We use two tables for handling signups, to separate the "dangerous" data from the "safe" data. You'll want to have a cron job or similar to check the signup table on a regular basis and delete any entries that are older than, say, twenty-four hours. Separating the tables makes it easier to purge the contents of the signup table (avoiding unfortunate errors), and keep the user table trim so there's no unnecessary impact on performance during user authentication.
The first thing we need is a class to handle the key steps in the signup process. To begin, we must define a set of constants for the table and column names used by the class. This will allow you to override their values in your scripts, should you use a different table structure.
Example 1.14. AccessControl/SignUp.php (in SPLIB) (excerpt)

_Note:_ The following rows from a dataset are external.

/-!
# Fitzner–van der Hofstad (2017), §6.1: the class `(a,b) = (2,2)` of (6.4) at `N = 1` for the `ι`-event

[FvdH17] = R. Fitzner, R. van der Hofstad, *Mean-field behavior for nearest-neighbor percolation in `d > 10`*,
Electron. J. Probab. **22** (2017), no. 43, arXiv:1506.07977v2; §6.1 proof of Lemma 5.3 (pp. 58–59):
"Case `a ≥ 2`" of the `Ξ^ι` start, "Case `a ≥ 2` and `b = 2`" of the middle piece, "`b = 2`" of the last sausage.

The class estimate `h2 (2,2)` of `NobleBoundsN1IotaReduce.tsum_ofReal_nobleXiIotaN_one_le_of_cls₁₂` for the event
`E ι x = NobleJointTwoLevelIota.jointWitIota ι x`:
`J(v−u) ℙ_p^{⊗2}(jointWitIota ∩ class (2,2)) ≤ Σ_κ 𝟙{v = u+e_κ} P^{ι,2}(u,w) Ā'^{κ,2,2}(u,w,t,z) P^{E,2}(t−x,z−x)`.
Scalar style (`NobleBoundsN1Cls22` pattern: `p = J(v−u)` stays a scalar on the middle factor).  For `u = e_ι` only
part `II` meets class `a = 2` and its start is `P^{ι,2}(e_ι,w)` (`NobleBoundsN1IotaStart`, rows `two_base_*`);
for `u ≠ e_ι` both parts are live and are bounded by the two SUMMANDS of `P^{ι,2}(u,w)`
(`NobleJointTwoLevelIotaKit` §F) and added (`mul_le_blocks_of_parts`).  Middle `Ā'^{κ,2,2}` and end `P^{E,2}` are
the untwisted class-`(2,2)` letters of `NobleBoundsN1Cls22`.  Unconditional, every `d` and `p`.
-/

namespace Literature.Probability.FitznerVanDerHofstad2017

open Literature.Barriers.CriticalPhenomena Literature.Probability.Percolation Literature.Probability.LatticeModels
open Literature.Combinatorics.SimpleGraph _root_.SimpleGraph _root_.MeasureTheory
open Literature.Probability.FitznerVanDerHofstad2017.NobleBlocks
open Literature.Probability.FitznerVanDerHofstad2017.NobleBlocks.LenIdx
open scoped ENNReal BigOperators

variable {d : ℕ}

namespace IotaCls22

/-! ### The upgraded line families -/

/-- Level `1`, class `b = 2`: `{v ↔ t}, {t ←2→ z}, {x ←1→ t}, {z ←1→ x}`. [cite: FitznerVanDerHofstad2017, §6.1 "b = 2" (arXiv:1506.07977v2 p. 59)] -/
def lv1 (v t z x : Site d) : Fin 4 → Set (BondConfig (Site d)) :=
  ![event (ge 0) v t, event (ge 2) t z, event (ge 1) x t, event (ge 1) z x]

/-- Part `II`, `u = e`, `w = 0`: `{0↔0}, {0 ←3→ e}, {e↔e}, {e↔e}, {z↔0}`. [cite: FitznerVanDerHofstad2017, §6.1 Case a ≥ 2 (arXiv:1506.07977v2 p. 59)] -/
def linesB0 (e z v t x : Site d) : Fin 5 ⊕ Fin 4 → Set (BondConfig (Site d)) :=
  Sum.elim ![event (ge 0) 0 0, event (ge 3) 0 e, event (ge 0) e e, event (ge 0) e e, event (ge 0) z 0] (lv1 v t z x)

/-- Part `II`, `u = e`, `w ≠ 0`: `{0 ←1→ w}, {w ←2→ e}, {e↔e}, {e↔e}, {z↔w}`. [cite: FitznerVanDerHofstad2017, §6.1 Case a ≥ 2 (arXiv:1506.07977v2 p. 59)] -/
def linesBw (e w z v t x : Site d) : Fin 5 ⊕ Fin 4 → Set (BondConfig (Site d)) :=
  Sum.elim ![event (ge 1) 0 w, event (ge 2) w e, event (ge 0) e e, event (ge 0) e e, event (ge 0) z w] (lv1 v t z x)

/-- Part `I`, `u ≠ e`, `w ≠ e`: `{0 ←3→ e}, {w ←1→ e}, {u ←2→ w}, {z↔w}, {e ←1→ u}`. [cite: FitznerVanDerHofstad2017, §6.1 Case a ≥ 2 (arXiv:1506.07977v2 p. 59)] -/
def linesIw (e u w z v t x : Site d) : Fin 5 ⊕ Fin 4 → Set (BondConfig (Site d)) :=
  Sum.elim ![event (ge 3) 0 e, event (ge 1) w e, event (ge 2) u w, event (ge 0) z w, event (ge 1) e u] (lv1 v t z x)

/-- Part `I`, `u ≠ e`, `w = e`: `{0 ←3→ e}, {e↔e}, {e ←2→ u}, {z↔e}, {e ←2→ u}`. [cite: FitznerVanDerHofstad2017, §6.1 Case a ≥ 2 (arXiv:1506.07977v2 p. 59)] -/
def linesIe (e u z v t x : Site d) : Fin 5 ⊕ Fin 4 → Set (BondConfig (Site d)) :=
  Sum.elim ![event (ge 3) 0 e, event (ge 0) e e, event (ge 2) e u, event (ge 0) z e, event (ge 2) e u] (lv1 v t z x)

/-- Part `II`, `u ≠ e`, `w = 0`: `{0↔0}, {0 ←3→ e}, {e↔u}, {e↔u}, {z↔0}`. [cite: FitznerVanDerHofstad2017, §6.1 Case a ≥ 2 (arXiv:1506.07977v2 p. 59)] -/
def linesF0 (e u z v t x : Site d) : Fin 5 ⊕ Fin 4 → Set (BondConfig (Site d)) :=
  Sum.elim ![event (ge 0) 0 0, event (ge 3) 0 e, event (ge 0) e u, event (ge 0) e u, event (ge 0) z 0] (lv1 v t z x)

/-- Part `II`, `u ≠ e`, `w ≠ 0`: `{0 ←1→ w}, {w ←1→ e}, {e↔u}, {e↔u}, {z↔w}`. [cite: FitznerVanDerHofstad2017, §6.1 Case a ≥ 2 (arXiv:1506.07977v2 p. 59)] -/
def linesFw (e u w z v t x : Site d) : Fin 5 ⊕ Fin 4 → Set (BondConfig (Site d)) :=
  Sum.elim ![event (ge 1) 0 w, event (ge 1) w e, event (ge 0) e u, event (ge 0) e u, event (ge 0) z w] (lv1 v t z x)

/-- Finitarity of the level-`1` family. [cite: FitznerVanDerHofstad2017, §4.2 Def. 4.1 (arXiv:1506.07977v2 p. 35)] -/
theorem isFinitary_lv1 (v t z x : Site d) : ∀ j, IsFinitary (lv1 (d := d) v t z x j) := by
  intro j; fin_cases j
  exacts [isFinitary_event (ge 0) v t, isFinitary_event (ge 2) t z, isFinitary_event (ge 1) x t,
    isFinitary_event (ge 1) z x]

/-- [cite: FitznerVanDerHofstad2017, §4.2 Def. 4.1 (arXiv:1506.07977v2 p. 35)] -/
theorem isFinitary_linesB0 (e z v t x : Site d) : ∀ i, IsFinitary (linesB0 (d := d) e z v t x i) := by
  rintro (i | j)
  · fin_cases i
    exacts [isFinitary_event (ge 0) 0 0, isFinitary_event (ge 3) 0 e, isFinitary_event (ge 0) e e,
      isFinitary_event (ge 0) e e, isFinitary_event (ge 0) z 0]
  · exact isFinitary_lv1 v t z x j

# Modify these constants to match your user login and signup
# tables
// Name of users table
@define('USER_TABLE', 'user');
// Name of signup table
@define('SIGNUP_TABLE', 'signup');
// Name of login column in table
@define('USER_TABLE_LOGIN', 'login');
// Name of password column in table
@define('USER_TABLE_PASSW', 'password');
// Name of email column in table
@define('USER_TABLE_EMAIL', 'email');
// Name of firstname column in table
@define('USER_TABLE_FIRST', 'firstName');
// Name of lastname column in table
@define('USER_TABLE_LAST', 'lastName');
// Name of signature column in table
@define('USER_TABLE_SIGN', 'signature');
// Name of ID column in signup
@define('SIGNUP_TABLE_ID', 'signup_id');
// Name of confirm_code column in signup
@define('SIGNUP_TABLE_CONFIRM', 'confirm_code');
// Name of created column in signup
@define('SIGNUP_TABLE_CREATED', 'created');
With the constants out of the way, we can proceed to the member variables and constructor for the SignUp class:
Example 1.15. AccessControl/SignUp.php (in SPLIB) (excerpt)
/**
* SignUp Class<br />
* Provides functionality for for user sign up<br />
* <b>Note:</b> you will need to modify the createSignup() method
* if you are using a different database table structure
* <b>Note:</b> this class requires
* @link http://phpmailer.sourceforge.net/ PHPMailer
* @access public
* @package SPLIB
*/
class SignUp {
/**
* Database connection
* @access private
* @var object
*/
var $db;
/**
* The name / address the signup email should be sent from
* @access private
* @var array
*/
var $from;
/**
* The name / address the signup email should be sent to
* @access private
* @var array
*/
var $to;
/**
* The subject of the confirmation email
* @access private
* @var string
*/
var $subject;
/**
* Text of message to send with confirmation email
*
* @var string
*/
var $message;
/**
* Whether to send HTML email or not
* @access private
* @var boolean
*/
var $html;
/**
* Url to use for confirmation
* @access private
* @var string
*/
var $listener;
/**
* Confirmation code to append to $this->listener
* @access private
* @var string
*/
var $confirmCode;
/**
* SignUp constructor
* @param object instance of database connection
* @param string URL for confirming the the signup
* @param string name for confirmation email
* @param string address for confirmation email
* @param string subject of the confirmation message
* @param string the confirmation message containing
* <confirm_url/>
* @access public
*/
function SignUp(&$db, $listener, $frmName, $frmAddress, $subj,
$msg, $html)
{
$this->db = &$db;
$this->listener = $listener;
$this->from[$frmName] = $frmAddress;
$this->subject = $subj;
$this->message = $msg;
$this->html = $html;
}
When we instantiate the class in the constructor above, we need to pass it a connection to the database; we do this using the MySQL class. Then, we tell it the URL to which registrants should be directed when they confirm their signup. We also give it a 'From' name and address for the signup email (e.g. Your Name <you@yoursite.com>), as well as the subject and message for the email itself. Finally, we need to identify whether or not this is an HTML email, so that phpmailer can format the message correctly.
Whether it's HTML or not, the message should contain at least one special tag, <confirm_url/>. This acts as a "placeholder" in the message, identifying the location at which the confirmation URL that's built by the SignUp class should be inserted.